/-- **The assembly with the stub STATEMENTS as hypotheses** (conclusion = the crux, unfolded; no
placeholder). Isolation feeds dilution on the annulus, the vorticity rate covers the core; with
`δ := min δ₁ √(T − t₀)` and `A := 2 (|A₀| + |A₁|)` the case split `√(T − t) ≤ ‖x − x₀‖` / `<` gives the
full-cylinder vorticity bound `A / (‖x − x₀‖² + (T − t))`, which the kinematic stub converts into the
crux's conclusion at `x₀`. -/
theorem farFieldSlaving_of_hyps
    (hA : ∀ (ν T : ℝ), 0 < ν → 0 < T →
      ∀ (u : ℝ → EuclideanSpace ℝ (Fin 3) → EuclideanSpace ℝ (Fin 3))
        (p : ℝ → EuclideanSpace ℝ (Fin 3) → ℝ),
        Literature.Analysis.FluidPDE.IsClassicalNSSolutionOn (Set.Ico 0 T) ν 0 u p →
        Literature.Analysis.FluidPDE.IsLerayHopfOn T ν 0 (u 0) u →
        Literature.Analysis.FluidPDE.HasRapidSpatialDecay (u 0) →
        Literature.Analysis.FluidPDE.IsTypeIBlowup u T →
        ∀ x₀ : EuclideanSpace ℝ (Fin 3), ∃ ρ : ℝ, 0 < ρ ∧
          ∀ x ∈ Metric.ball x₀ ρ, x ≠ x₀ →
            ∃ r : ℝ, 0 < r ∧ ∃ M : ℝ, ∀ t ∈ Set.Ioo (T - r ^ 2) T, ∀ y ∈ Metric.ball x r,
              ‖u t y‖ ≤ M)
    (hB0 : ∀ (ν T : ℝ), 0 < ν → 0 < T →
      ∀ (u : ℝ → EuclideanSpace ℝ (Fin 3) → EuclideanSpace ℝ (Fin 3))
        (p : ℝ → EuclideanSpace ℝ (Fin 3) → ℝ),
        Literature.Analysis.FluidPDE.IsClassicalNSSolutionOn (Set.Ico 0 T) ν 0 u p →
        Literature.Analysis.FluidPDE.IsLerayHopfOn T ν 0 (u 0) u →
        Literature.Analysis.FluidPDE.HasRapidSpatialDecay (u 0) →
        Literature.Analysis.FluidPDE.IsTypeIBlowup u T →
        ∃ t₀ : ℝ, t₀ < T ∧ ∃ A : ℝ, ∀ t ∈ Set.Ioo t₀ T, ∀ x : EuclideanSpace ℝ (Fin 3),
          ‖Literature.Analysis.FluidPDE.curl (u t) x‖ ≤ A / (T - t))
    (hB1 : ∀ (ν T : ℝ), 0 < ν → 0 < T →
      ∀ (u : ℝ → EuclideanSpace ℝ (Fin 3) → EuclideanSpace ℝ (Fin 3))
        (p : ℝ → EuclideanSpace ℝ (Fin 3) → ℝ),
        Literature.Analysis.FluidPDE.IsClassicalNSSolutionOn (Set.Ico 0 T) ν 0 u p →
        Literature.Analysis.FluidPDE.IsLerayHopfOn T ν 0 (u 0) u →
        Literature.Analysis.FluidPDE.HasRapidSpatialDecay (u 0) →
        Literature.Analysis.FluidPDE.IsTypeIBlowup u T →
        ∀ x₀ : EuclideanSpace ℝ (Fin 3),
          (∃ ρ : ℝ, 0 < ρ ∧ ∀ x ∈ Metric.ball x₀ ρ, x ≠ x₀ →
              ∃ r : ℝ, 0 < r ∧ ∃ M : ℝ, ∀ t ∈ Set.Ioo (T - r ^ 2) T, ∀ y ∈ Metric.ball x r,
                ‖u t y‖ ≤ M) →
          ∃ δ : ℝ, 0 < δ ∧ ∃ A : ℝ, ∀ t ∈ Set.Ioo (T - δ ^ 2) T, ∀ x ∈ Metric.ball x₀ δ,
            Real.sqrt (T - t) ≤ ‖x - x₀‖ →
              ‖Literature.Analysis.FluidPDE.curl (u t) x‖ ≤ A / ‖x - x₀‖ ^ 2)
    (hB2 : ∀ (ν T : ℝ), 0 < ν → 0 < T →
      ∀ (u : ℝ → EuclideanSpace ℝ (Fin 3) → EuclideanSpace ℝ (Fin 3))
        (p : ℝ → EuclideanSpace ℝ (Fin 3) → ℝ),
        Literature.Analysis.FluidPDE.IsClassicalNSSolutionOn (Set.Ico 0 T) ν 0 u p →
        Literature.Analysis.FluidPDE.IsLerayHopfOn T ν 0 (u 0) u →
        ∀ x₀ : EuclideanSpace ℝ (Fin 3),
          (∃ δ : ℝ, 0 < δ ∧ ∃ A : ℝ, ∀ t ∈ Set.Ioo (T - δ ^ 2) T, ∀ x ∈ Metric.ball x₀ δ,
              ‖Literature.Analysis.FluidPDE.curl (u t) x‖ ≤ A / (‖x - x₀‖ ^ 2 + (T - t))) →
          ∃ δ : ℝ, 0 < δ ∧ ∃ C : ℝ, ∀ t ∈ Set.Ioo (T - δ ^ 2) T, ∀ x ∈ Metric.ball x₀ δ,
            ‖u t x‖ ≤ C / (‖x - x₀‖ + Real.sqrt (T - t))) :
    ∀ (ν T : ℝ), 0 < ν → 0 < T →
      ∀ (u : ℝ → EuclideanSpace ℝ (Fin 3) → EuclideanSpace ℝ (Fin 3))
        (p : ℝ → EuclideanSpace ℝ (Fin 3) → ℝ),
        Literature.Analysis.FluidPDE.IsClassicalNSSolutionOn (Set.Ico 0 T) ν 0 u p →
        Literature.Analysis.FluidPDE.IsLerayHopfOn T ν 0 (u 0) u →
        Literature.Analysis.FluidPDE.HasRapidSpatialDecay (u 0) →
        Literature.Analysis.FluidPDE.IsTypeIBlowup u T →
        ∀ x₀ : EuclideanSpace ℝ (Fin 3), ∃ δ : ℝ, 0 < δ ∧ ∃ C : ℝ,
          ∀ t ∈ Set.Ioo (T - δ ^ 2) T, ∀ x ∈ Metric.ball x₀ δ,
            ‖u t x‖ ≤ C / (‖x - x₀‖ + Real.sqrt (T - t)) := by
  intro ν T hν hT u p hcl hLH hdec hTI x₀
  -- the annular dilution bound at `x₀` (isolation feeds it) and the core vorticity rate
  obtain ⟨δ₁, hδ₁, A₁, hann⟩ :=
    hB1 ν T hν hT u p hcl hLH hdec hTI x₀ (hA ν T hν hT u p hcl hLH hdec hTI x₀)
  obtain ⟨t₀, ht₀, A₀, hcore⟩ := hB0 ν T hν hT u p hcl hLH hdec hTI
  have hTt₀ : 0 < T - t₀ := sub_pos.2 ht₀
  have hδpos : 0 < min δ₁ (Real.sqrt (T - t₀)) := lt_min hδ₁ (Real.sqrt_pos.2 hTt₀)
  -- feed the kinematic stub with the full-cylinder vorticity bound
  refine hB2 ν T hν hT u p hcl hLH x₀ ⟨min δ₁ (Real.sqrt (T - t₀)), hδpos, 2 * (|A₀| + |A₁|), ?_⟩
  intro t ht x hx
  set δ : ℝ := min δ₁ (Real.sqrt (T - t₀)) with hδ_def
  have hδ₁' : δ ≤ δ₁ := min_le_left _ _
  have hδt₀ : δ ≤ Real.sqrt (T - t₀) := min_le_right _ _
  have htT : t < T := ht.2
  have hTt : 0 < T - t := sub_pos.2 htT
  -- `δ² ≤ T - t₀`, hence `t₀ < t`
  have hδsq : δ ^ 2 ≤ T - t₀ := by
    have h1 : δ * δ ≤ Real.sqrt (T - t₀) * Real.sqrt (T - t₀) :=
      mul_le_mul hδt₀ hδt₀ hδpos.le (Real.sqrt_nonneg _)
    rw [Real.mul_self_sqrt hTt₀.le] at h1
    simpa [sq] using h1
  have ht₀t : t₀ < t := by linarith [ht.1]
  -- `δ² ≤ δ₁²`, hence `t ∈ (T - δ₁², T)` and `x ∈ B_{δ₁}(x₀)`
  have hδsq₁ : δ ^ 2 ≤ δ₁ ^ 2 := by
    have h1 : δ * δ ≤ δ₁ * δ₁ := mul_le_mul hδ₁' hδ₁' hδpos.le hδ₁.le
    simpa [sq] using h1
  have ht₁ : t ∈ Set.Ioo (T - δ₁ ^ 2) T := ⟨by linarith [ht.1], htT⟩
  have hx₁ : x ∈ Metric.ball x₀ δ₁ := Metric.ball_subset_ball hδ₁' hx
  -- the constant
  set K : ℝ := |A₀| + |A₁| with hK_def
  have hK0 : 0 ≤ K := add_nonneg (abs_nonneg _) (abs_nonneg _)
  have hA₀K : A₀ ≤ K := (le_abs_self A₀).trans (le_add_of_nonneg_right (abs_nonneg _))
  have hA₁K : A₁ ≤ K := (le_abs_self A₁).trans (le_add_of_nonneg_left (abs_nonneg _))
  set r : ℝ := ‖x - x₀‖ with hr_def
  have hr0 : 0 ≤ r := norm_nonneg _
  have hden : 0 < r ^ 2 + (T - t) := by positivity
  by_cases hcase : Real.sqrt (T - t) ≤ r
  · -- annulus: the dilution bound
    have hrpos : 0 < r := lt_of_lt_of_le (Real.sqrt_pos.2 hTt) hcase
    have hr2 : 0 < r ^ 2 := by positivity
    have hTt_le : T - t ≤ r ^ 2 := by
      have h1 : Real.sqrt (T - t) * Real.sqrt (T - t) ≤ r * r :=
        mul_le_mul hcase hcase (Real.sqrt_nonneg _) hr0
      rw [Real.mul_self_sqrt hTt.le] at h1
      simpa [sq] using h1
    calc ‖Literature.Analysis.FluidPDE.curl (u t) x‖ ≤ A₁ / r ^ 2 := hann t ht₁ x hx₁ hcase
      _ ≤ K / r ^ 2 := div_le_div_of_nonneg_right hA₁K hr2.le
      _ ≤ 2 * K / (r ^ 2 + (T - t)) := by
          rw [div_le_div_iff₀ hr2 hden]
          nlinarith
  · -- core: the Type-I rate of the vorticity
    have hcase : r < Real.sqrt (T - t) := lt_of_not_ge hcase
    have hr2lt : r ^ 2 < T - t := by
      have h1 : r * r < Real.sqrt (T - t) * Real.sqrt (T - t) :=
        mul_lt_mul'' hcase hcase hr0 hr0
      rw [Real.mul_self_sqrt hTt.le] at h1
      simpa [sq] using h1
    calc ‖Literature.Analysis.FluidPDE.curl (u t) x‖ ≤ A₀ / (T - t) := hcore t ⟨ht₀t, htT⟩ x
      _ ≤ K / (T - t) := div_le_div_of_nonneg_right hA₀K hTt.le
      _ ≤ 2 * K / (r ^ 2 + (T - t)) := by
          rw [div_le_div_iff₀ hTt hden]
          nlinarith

...

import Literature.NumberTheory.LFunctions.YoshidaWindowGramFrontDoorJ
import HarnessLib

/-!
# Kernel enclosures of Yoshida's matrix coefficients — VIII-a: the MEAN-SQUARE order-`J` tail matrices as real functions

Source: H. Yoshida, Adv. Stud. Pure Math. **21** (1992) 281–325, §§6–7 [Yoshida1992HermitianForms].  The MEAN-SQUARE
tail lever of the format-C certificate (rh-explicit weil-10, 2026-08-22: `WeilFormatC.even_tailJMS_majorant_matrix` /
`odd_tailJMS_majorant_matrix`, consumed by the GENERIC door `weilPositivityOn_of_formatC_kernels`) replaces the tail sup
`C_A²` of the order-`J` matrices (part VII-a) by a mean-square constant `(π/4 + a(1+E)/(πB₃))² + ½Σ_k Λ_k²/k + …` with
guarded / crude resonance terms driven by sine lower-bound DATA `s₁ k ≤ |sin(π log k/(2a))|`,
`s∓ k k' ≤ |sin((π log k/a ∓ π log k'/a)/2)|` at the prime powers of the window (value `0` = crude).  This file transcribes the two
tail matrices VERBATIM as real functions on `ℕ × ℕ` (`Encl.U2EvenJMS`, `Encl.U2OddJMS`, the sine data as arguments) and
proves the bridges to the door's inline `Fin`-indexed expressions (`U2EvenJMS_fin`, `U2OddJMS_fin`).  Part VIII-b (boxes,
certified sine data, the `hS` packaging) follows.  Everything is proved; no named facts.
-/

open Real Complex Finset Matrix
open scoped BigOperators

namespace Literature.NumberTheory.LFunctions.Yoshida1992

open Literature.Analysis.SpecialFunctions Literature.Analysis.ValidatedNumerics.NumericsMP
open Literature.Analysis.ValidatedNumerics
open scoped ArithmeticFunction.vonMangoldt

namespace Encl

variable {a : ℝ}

» What you need to do
For the string "VIII", go line by line through the material and copy every line that has it.

» Reply to the task
# Kernel enclosures of Yoshida's matrix coefficients — VIII-a: the MEAN-SQUARE order-`J` tail matrices as real functions
proves the bridges to the door's inline `Fin`-indexed expressions (`U2EvenJMS_fin`, `U2OddJMS_fin`).  Part VIII-b (boxes,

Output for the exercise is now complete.